Via Piave “1”

Torniamo a San Valentino, dove hanno origine le cinque strade. La prima a sinistra è Via Piave, già Via Costa. All’inizio della via, ecco l’abitazione di due famiglie Panozzo: Panozzo Vincenzo e Panozzo Ermenegildo, chiamati Oselon.
“Storia di famiglia” Panozzo Giuseppe (Lorenzella)
Ermenegildo era conosciuto in tutta Brendola perché nella sua stalla teneva un toro da riproduzione (monta taurina). I contadini di Brendola vi conducevano le mucche nel periodo fecondo, per farle figliare. Non era insolito poter osservare due o tre contadini in attesa della prestazione e un allegro “ingrumarsi” di ragazzini in ascolto di notizie e pettegolezzi. I Panozzo erano arrivati a Brendola verso il 1922, da Tresché Conca. Come tante famiglie scese dall’Altipiano, venivano in cerca di terra e di lavoro. Ermenegildo acquistava quindi casa al Capitello, dove c’era l’osteria. La casa al n.1 di Via Costa cambia occupanti.
Poco lontano dalla casa dei Panozzo, sempre sulla destra, sorgeva l’abitazione di Bisognin Valentino, con la moglie Frealdo Esterina, detta Coche.
Valentino ha avuto figli: Pierina, Milena, Isella, Biancarosa, Pietro e Annalisa e un figlio. Bisognin Isella sposò un Lovato e la casa restò a lei.
“Storia di famiglia” Bisognin della Costa
La strada, tutta in salita, si inerpica fino a raggiungere dopo un centinaio di metri, sulla destra, l’antica villa dei Cavalcabò, proprietà di Zaccaria Ausonio e delle sorelle Armida e Bruna.
I Zaccaria erano grossi possidenti con molti campi al Palù, stalle e due famiglie di fattori in servizio permanente: la prima era quella dei Cazzanello (già vista); e l’altra era quella di Rigolon Giuseppe detto Bepi Menoti che abitava trenta metri più su sulla sinistra ed era sposato con una Calori.
“Storia di famiglia” Rigolon
Da Casa Zaccaria iniziava Contrà Costa. Dopo un centinaio di metri dall’imponente edificio, sulla destra, sorge una teoria di case: alcune singole, altre a schiera, con la facciata interna delle corti e il retro a Nord, sulla strada.
Sono edifici secolari, dove l’edilizia contadina ha individuato caratteristiche funzionali e rispondenti alle esigenze dei proprietari.
La prima era quella di Gino Fuin, Gino Squaquara, sposato a Maria Caneva.
“Storia di famiglia” Squaquara Girolamo
L’edificio massiccio e importante conserva un aspetto severo, in contrasto con il restauro e la tinteggiatura delle pareti. Le finestre mantengono la fattura di un tempo. Ma il grande magazzino, con le sue inferriate, osserva muto il traffico della strada. C’è silenzio, perché l’edificio mette soggezione. Una stradina vicinale separa casa Squaquara Gino da casa Lunardi.

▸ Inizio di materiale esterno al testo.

/-- Abstract bookkeeping for an SF-projected tower with weights `χ ≤ 1`: it lies below the full tower, and its mass deficit is at most
the sum of the full tower's masses of the sets `{χ_i < 1}` at the heights it was cut. -/
theorem sfTower_le_and_deficit (D : ∀ j, T (j + 1) → T j) (hD : ∀ j, Measurable (D j)) (χ : ∀ j, T j → ENNReal)
    (hχm : ∀ j, Measurable (χ j)) (hχ1 : ∀ j x, χ j x ≤ 1)
    (ν μ : ∀ j, Measure (T j)) (Ts : ℕ)
    (hν : ∀ j, j < Ts → ν j = Measure.map (D j) (ν (j + 1)))
    (hanch : μ Ts = ν Ts)
    (hcut : ∀ j, j < Ts → μ j = Measure.map (D j) ((μ (j + 1)).withDensity (χ (j + 1)))) :
    ∀ n j, j + n = Ts → μ j ≤ ν j ∧ ν j Set.univ ≤ μ j Set.univ + ∑ i ∈ Finset.range n, ν (j + 1 + i) {x | χ (j + 1 + i) x < 1} := by
  have hwd : ∀ (k : ℕ) (m : Measure (T k)), m.withDensity (χ k) ≤ m := fun k m =>
    (withDensity_mono (Eventually.of_forall (hχ1 k))).trans_eq (by simp)
  intro n
  induction n with
  | zero =>
    intro j hj
    simp only [add_zero] at hj
    subst hj
    simp [hanch]
  | succ n ih =>
    intro j hj
    have hjT : j < Ts := by omega
    obtain ⟨hle, hdef⟩ := ih (j + 1) (by omega)
    have hμj := hcut j hjT
    have hνj := hν j hjT
    refine ⟨?_, ?_⟩
    · rw [hμj, hνj]
      exact Measure.map_mono ((hwd _ _).trans hle) (hD j)
    · have h1 : ν j Set.univ = ν (j + 1) Set.univ := by
        rw [hνj, Measure.map_apply (hD j) MeasurableSet.univ, Set.preimage_univ]
      have h2 : μ j Set.univ = ∫⁻ x, χ (j + 1) x ∂(μ (j + 1)) := by
        rw [hμj, Measure.map_apply (hD j) MeasurableSet.univ, Set.preimage_univ, withDensity_apply _ MeasurableSet.univ,
          Measure.restrict_univ]
      have hA : MeasurableSet {x | 1 ≤ χ (j + 1) x} := measurableSet_le measurable_const (hχm _)
      have h3a : μ (j + 1) {x | 1 ≤ χ (j + 1) x} ≤ ∫⁻ x, χ (j + 1) x ∂(μ (j + 1)) := by
        calc μ (j + 1) {x | 1 ≤ χ (j + 1) x} = ∫⁻ x in {x | 1 ≤ χ (j + 1) x}, 1 ∂(μ (j + 1)) := by simp
          _ ≤ ∫⁻ x in {x | 1 ≤ χ (j + 1) x}, χ (j + 1) x ∂(μ (j + 1)) :=
              setLIntegral_mono (hχm _) fun x hx => hx
          _ ≤ ∫⁻ x, χ (j + 1) x ∂(μ (j + 1)) := setLIntegral_le_lintegral _ _
      have hc : {x | 1 ≤ χ (j + 1) x}ᶜ = {x | χ (j + 1) x < 1} := by
        ext x; simp [not_le]
      have h3 : μ (j + 1) Set.univ ≤ ∫⁻ x, χ (j + 1) x ∂(μ (j + 1)) + μ (j + 1) {x | χ (j + 1) x < 1} := by
        calc μ (j + 1) Set.univ = μ (j + 1) ({x | 1 ≤ χ (j + 1) x} ∪ {x | 1 ≤ χ (j + 1) x}ᶜ) := by rw [Set.union_compl_self]
          _ ≤ μ (j + 1) {x | 1 ≤ χ (j + 1) x} + μ (j + 1) {x | 1 ≤ χ (j + 1) x}ᶜ := measure_union_le _ _
          _ ≤ ∫⁻ x, χ (j + 1) x ∂(μ (j + 1)) + μ (j + 1) {x | χ (j + 1) x < 1} := by rw [hc]; gcongr
      have h4 : μ (j + 1) {x | χ (j + 1) x < 1} ≤ ν (j + 1) {x | χ (j + 1) x < 1} := hle _
      rw [h1, h2, Finset.sum_range_succ', add_zero]
      have h5 : ∑ i ∈ Finset.range n, ν (j + 1 + (i + 1)) {x | χ (j + 1 + (i + 1)) x < 1} =
          ∑ i ∈ Finset.range n, ν (j + 1 + 1 + i) {x | χ (j + 1 + 1 + i) x < 1} := by
        refine Finset.sum_congr rfl fun i _ => ?_
        have e : j + 1 + (i + 1) = j + 1 + 1 + i := by ring
        rw [e]
      rw [h5]
      calc ν (j + 1) Set.univ ≤ μ (j + 1) Set.univ + ∑ i ∈ Finset.range n, ν (j + 1 + 1 + i) {x | χ (j + 1 + 1 + i) x < 1} := hdef
        _ ≤ (∫⁻ x, χ (j + 1) x ∂(μ (j + 1)) + μ (j + 1) {x | χ (j + 1) x < 1}) +
              ∑ i ∈ Finset.range n, ν (j + 1 + 1 + i) {x | χ (j + 1 + 1 + i) x < 1} := by
            gcongr
        _ ≤ (∫⁻ x, χ (j + 1) x ∂(μ (j + 1)) + ν (j + 1) {x | χ (j + 1) x < 1}) +
              ∑ i ∈ Finset.range n, ν (j + 1 + 1 + i) {x | χ (j + 1 + 1 + i) x < 1} := by
            gcongr
        _ = ∫⁻ x, χ (j + 1) x ∂(μ (j + 1)) + (∑ i ∈ Finset.range n, ν (j + 1 + 1 + i) {x | χ (j + 1 + 1 + i) x < 1} +
              ν (j + 1 + 0) {x | χ (j + 1 + 0) x < 1}) := by
            rw [add_zero]; ring

variable {α : Type*} [MeasurableSpace α]

/-- TV transfer from the normalised SF-projected laws to the full laws. -/
theorem tv_transfer (ν ν' μ μ' : Measure α) [IsProbabilityMeasure ν] [IsProbabilityMeasure ν']
    (hle : μ ≤ ν) (hle' : μ' ≤ ν') {d d' e : ℝ} (hd : 0 ≤ d) (hd' : 0 ≤ d') (hd1 : d < 1) (hd1' : d' < 1)
    (hdef : ν Set.univ ≤ μ Set.univ + ENNReal.ofReal d) (hdef' : ν' Set.univ ≤ μ' Set.univ + ENNReal.ofReal d')
    (htv : ∀ A, MeasurableSet A → |((μ Set.univ)⁻¹ • μ).real A - ((μ' Set.univ)⁻¹ • μ').real A| ≤ e) :
    ∀ A, MeasurableSet A → |ν.real A - ν'.real A| ≤ e + 2 * d + 2 * d' := by
  haveI : IsFiniteMeasure μ := isFiniteMeasure_of_le ν hle
  haveI : IsFiniteMeasure μ' := isFiniteMeasure_of_le ν' hle'
  -- masses
  have hm1 : μ.real Set.univ ≤ 1 := by
    have := ENNReal.toReal_mono (measure_ne_top ν _) (hle Set.univ)
    simpa [measureReal_def] using this
  have hm1' : μ'.real Set.univ ≤ 1 := by
    have := ENNReal.toReal_mono (measure_ne_top ν' _) (hle' Set.univ)
    simpa [measureReal_def] using this
  have hmd : 1 - d ≤ μ.real Set.univ := by
    have h := ENNReal.toReal_mono (by simp [measure_ne_top]) hdef
    rw [ENNReal.toReal_add (measure_ne_top _ _) ENNReal.ofReal_ne_top, ENNReal.toReal_ofReal hd] at h
    simp only [measure_univ, ENNReal.toReal_one] at h
    rw [measureReal_def]; linarith
  have hmd' : 1 - d' ≤ μ'.real Set.univ := by
    have h := ENNReal.toReal_mono (by simp [measure_ne_top]) hdef'
    rw [ENNReal.toReal_add (measure_ne_top _ _) ENNReal.ofReal_ne_top, ENNReal.toReal_ofReal hd'] at h
    simp only [measure_univ, ENNReal.toReal_one] at h
    rw [measureReal_def]; linarith
  have hmpos : 0 < μ.real Set.univ := by linarith
  have hmpos' : 0 < μ'.real Set.univ := by linarith
  -- the normalised measures on a set
  have hp : ∀ A, ((μ Set.univ)⁻¹ • μ).real A = μ.real A / μ.real Set.univ := by
    intro A
    rw [measureReal_def, Measure.smul_apply, smul_eq_mul, ENNReal.toReal_mul, ENNReal.toReal_inv, measureReal_def,
      measureReal_def, div_eq_inv_mul]
  have hp' : ∀ A, ((μ' Set.univ)⁻¹ • μ').real A = μ'.real A / μ'.real Set.univ := by
    intro A
    rw [measureReal_def, Measure.smul_apply, smul_eq_mul, ENNReal.toReal_mul, ENNReal.toReal_inv, measureReal_def,
      measureReal_def, div_eq_inv_mul]
  intro A hA
  have h := htv A hA
  rw [hp, hp'] at h
  -- ν A - μ A ∈ [0, d]
  have hA1 : μ.real A ≤ ν.real A := by
    have := ENNReal.toReal_mono (measure_ne_top ν _) (hle A)
    simpa [measureReal_def] using this
  have hA1' : μ'.real A ≤ ν'.real A := by
    have := ENNReal.toReal_mono (measure_ne_top ν' _) (hle' A)
    simpa [measureReal_def] using this
  have hAc : μ.real Aᶜ ≤ ν.real Aᶜ := by
    have := ENNReal.toReal_mono (measure_ne_top ν _) (hle Aᶜ)
    simpa [measureReal_def] using this
  have hAc' : μ'.real Aᶜ ≤ ν'.real Aᶜ := by
    have := ENNReal.toReal_mono (measure_ne_top ν' _) (hle' Aᶜ)
    simpa [measureReal_def] using this
  have hνc : ν.real A + ν.real Aᶜ = 1 := probReal_add_probReal_compl hA
  have hνc' : ν'.real A + ν'.real Aᶜ = 1 := probReal_add_probReal_compl hA
  have hμc : μ.real A + μ.real Aᶜ = μ.real Set.univ := measureReal_add_measureReal_compl hA
  have hμc' : μ'.real A + μ'.real Aᶜ = μ'.real Set.univ := measureReal_add_measureReal_compl hA
  have hA2 : ν.real A - μ.real A ≤ d := by linarith
  have hA2' : ν'.real A - μ'.real A ≤ d' := by linarith
  -- μ A - p A ∈ [0, d]
  have hμA0 : 0 ≤ μ.real A := measureReal_nonneg
  have hμA0' : 0 ≤ μ'.real A := measureReal_nonneg
  have hpA : μ.real A / μ.real Set.univ ≤ 1 := by
    rw [div_le_one hmpos]; linarith [measureReal_nonneg (μ := μ) (s := Aᶜ)]
  have hpA' : μ'.real A / μ'.real Set.univ ≤ 1 := by
    rw [div_le_one hmpos']; linarith [measureReal_nonneg (μ := μ') (s := Aᶜ)]
  have hA3 : |μ.real A - μ.real A / μ.real Set.univ| ≤ d := by
    have e1 : μ.real A - μ.real A / μ.real Set.univ = -((μ.real A / μ.real Set.univ) * (1 - μ.real Set.univ)) := by
      field_simp
      ring
    rw [e1, abs_neg, abs_of_nonneg (mul_nonneg (div_nonneg hμA0 hmpos.le) (by linarith))]
    calc μ.real A / μ.real Set.univ * (1 - μ.real Set.univ) ≤ 1 * (1 - μ.real Set.univ) :=
          mul_le_mul_of_nonneg_right hpA (by linarith)
      _ ≤ d := by linarith
  have hA3' : |μ'.real A - μ'.real A / μ'.real Set.univ| ≤ d' := by
    have e1 : μ'.real A - μ'.real A / μ'.real Set.univ = -((μ'.real A / μ'.real Set.univ) * (1 - μ'.real Set.univ)) := by
      field_simp
      ring
    rw [e1, abs_neg, abs_of_nonneg (mul_nonneg (div_nonneg hμA0' hmpos'.le) (by linarith))]
    calc μ'.real A / μ'.real Set.univ * (1 - μ'.real Set.univ) ≤ 1 * (1 - μ'.real Set.univ) :=
          mul_le_mul_of_nonneg_right hpA' (by linarith)
      _ ≤ d' := by linarith
  rw [abs_le] at h hA3 hA3' ⊢
  constructor <;> linarith

/-- The normalised measure of a density measure is the density measure of the normalised density. -/
theorem normalised_withDensity (dU μ : Measure α) (ρ : α → ℝ) (hρ : μ = dU.withDensity (fun U => ENNReal.ofReal (ρ U)))
    (h0 : μ Set.univ ≠ 0) (htop : μ Set.univ ≠ ⊤) :
    (μ Set.univ)⁻¹ • μ = dU.withDensity (fun U => ENNReal.ofReal ((μ Set.univ).toReal⁻¹ * ρ U)) := by
  have hm : 0 < (μ Set.univ).toReal := ENNReal.toReal_pos h0 htop
  have e1 : (fun U => ENNReal.ofReal ((μ Set.univ).toReal⁻¹ * ρ U)) = (μ Set.univ)⁻¹ • (fun U => ENNReal.ofReal (ρ U)) := by
    funext U
    rw [Pi.smul_apply, smul_eq_mul, ENNReal.ofReal_mul (inv_nonneg.mpr hm.le), ENNReal.ofReal_inv_of_pos hm, ENNReal.ofReal_toReal htop]
  rw [e1, withDensity_smul' _ _ (ENNReal.inv_ne_top.mpr h0), ← hρ]

/-- Inner tails of the normalised measure. -/
theorem normalised_tail (μ ν : Measure α) (hle : μ ≤ ν) (S : Set α) {r : ℝ} (_hr : 0 ≤ r) (hS : ν S ≤ ENNReal.ofReal r)
    (hm : ENNReal.ofReal 2⁻¹ ≤ μ Set.univ) : ((μ Set.univ)⁻¹ • μ) S ≤ ENNReal.ofReal (2 * r) := by
  rw [Measure.smul_apply, smul_eq_mul]
  have hm' : (2 : ENNReal)⁻¹ ≤ μ Set.univ := by
    rwa [ENNReal.ofReal_inv_of_pos two_pos, ENNReal.ofReal_ofNat] at hm
  have h1 : (μ Set.univ)⁻¹ ≤ 2 := by
    have := ENNReal.inv_le_inv.mpr hm'
    simpa using this
  calc (μ Set.univ)⁻¹ * μ S ≤ 2 * ENNReal.ofReal r := mul_le_mul' h1 ((hle S).trans hS)
    _ = ENNReal.ofReal (2 * r) := by rw [ENNReal.ofReal_mul (by norm_num : (0:ℝ) ≤ 2), ENNReal.ofReal_ofNat]

/-- One-bond second differences do not see a normalisation. -/
theorem log_norm_diff {c c' x y x₂ y₂ : ℝ} (hc : 0 < c) (hc' : 0 < c') (hx : 0 < x) (hy : 0 < y) (hx₂ : 0 < x₂) (hy₂ : 0 < y₂) :
    (Real.log (c * x) - Real.log (c' * y)) - (Real.log (c * x₂) - Real.log (c' * y₂)) =
      (Real.log x - Real.log y) - (Real.log x₂ - Real.log y₂) := by
  rw [Real.log_mul hc.ne' hx.ne', Real.log_mul hc'.ne' hy.ne', Real.log_mul hc.ne' hx₂.ne', Real.log_mul hc'.ne' hy₂.ne']
  ring
/-- **WINDOW + TAIL ⇒ CONTRACT.** The finite-window landing, the flow's gauge tail `BT` beyond the window at good times, a head bound
`|S i₀ 1 t| ≤ MH` at good times and the reference profile's gauge tail `UT` beyond the window give the full contract with any
`B ≥ max(B_w, BT + (MH/A_*)·UT)`.
[cite: Tao2016AveragedNS, §6.3–6.4 (statement shape); cell LADDER §62, referee A-115 (ii)] -/
theorem coreLandingWith_of_window_tail {lev : Fin 2 → ℝ} {Bw B BT MH UT : ℝ} {kA : ℤ}
    (hg : 0 < P.g) (hb : 0 < P.b) (hA : 0 < P.Astar)
    (hwin : CoreLandingWindowWith P Bcl 𝕊 ε₀ i₀ α X₀ w r c₀ ζ ustar good W n lev Bw kA)
    (htail : AheadTailWith P Bcl 𝕊 ε₀ i₀ α X₀ w r c₀ ζ ustar good n kA BT)
    (hhead : ∀ z S₀ τ S F, HopPremiseWith P Bcl 𝕊 ε₀ i₀ α X₀ w r c₀ ζ ustar n z S₀ τ S F → ∀ t, good n S t →
      |S i₀ 1 t| ≤ MH)
    (hU : ∀ (i : Fin 2) (k : ℤ), kA < k → geomGauge P.g P.b i k * |ustar i k| ≤ UT)
    (hBw : Bw ≤ B) (hBT : BT + MH / P.Astar * UT ≤ B) :
    CoreLandingWith P Bcl 𝕊 ε₀ i₀ α X₀ w r c₀ ζ ustar good W n lev B := by
  intro z S₀ τ S F hprem t ht hlev i k hk
  rcases le_or_gt k kA with hkA | hkA
  · exact (hwin z S₀ τ S F hprem t ht hlev i k hk hkA).trans hBw
  · have hω : 0 ≤ geomGauge P.g P.b i k := (geomGauge_pos hg hb i k).le
    have h1 : geomGauge P.g P.b i k * |S i (1 + k) t| ≤ BT := htail z S₀ τ S F hprem t ht i k hkA
    have h2 : geomGauge P.g P.b i k * |ustar i k| ≤ UT := hU i k hkA
    have h3 : |S i₀ 1 t| / P.Astar ≤ MH / P.Astar :=
      div_le_div_of_nonneg_right (hhead z S₀ τ S F hprem t ht) hA.le
    have h4 : 0 ≤ |S i₀ 1 t| / P.Astar := div_nonneg (abs_nonneg _) hA.le
    have htri : |anchoredDev P i₀ ustar S t i k| ≤ |S i (1 + k) t| + |S i₀ 1 t| / P.Astar * |ustar i k| := by
      unfold anchoredDev
      calc |S i (1 + k) t - |S i₀ 1 t| / P.Astar * ustar i k|
          ≤ |S i (1 + k) t| + |(|S i₀ 1 t| / P.Astar) * ustar i k| := abs_sub _ _
        _ = |S i (1 + k) t| + |S i₀ 1 t| / P.Astar * |ustar i k| := by rw [abs_mul, abs_of_nonneg h4]
    calc geomGauge P.g P.b i k * |anchoredDev P i₀ ustar S t i k|
        ≤ geomGauge P.g P.b i k * (|S i (1 + k) t| + |S i₀ 1 t| / P.Astar * |ustar i k|) :=
          mul_le_mul_of_nonneg_left htri hω
      _ = geomGauge P.g P.b i k * |S i (1 + k) t| + |S i₀ 1 t| / P.Astar * (geomGauge P.g P.b i k * |ustar i k|) := by ring
      _ ≤ BT + MH / P.Astar * UT := add_le_add h1 (mul_le_mul h3 h2 (mul_nonneg hω (abs_nonneg _)) (div_nonneg (le_trans (abs_nonneg _) (hhead z S₀ τ S F hprem t ht)) hA.le))
      _ ≤ B := hBT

Un tempo l’edificio apparteneva a Ernesto Rigolon, Ernesto Malachia.
In quelle successive vi abitavano: Lovato Girolamo e Rezzante Attilio detto Barone con la moglie Schio Attilia. I Rezzante della Costa sono legati ai Rezzante di Via Ortigara: stessi bisnonni.
“Storia di famiglia” Rezzante Natale e Silvio (Scancion)
Segue la casa di Nicolato Emilia, detta Milia Pacagnela, con la sorella Sandra. Emilia figli: Elvide, Anna, Adriano (è morto in moto).
“Storia di famiglia” Nicolato Desiderio e Girolamo
I Nicolato avevano abitato anche a casa Maran (vicino alla casa dei Medini). Poi l’edificio era stato acquistato da un signor Laverda.
Subito dopo, sulla sinistra, inizia una strada che congiunge Via Piave con Via Ortigara.
All’inizio, poco dopo la curva, ecco la casa di Frigo Giuseppe, detto Bepi Gnicole e, successiva, l’abitazione di Caldonazzo Pietro, cognato di Bepi Gnicole. (lì abitavano anche due sorelle, dette le More).
“Storia di famiglia” Frigo Antonio e Giovanni (Gnicole)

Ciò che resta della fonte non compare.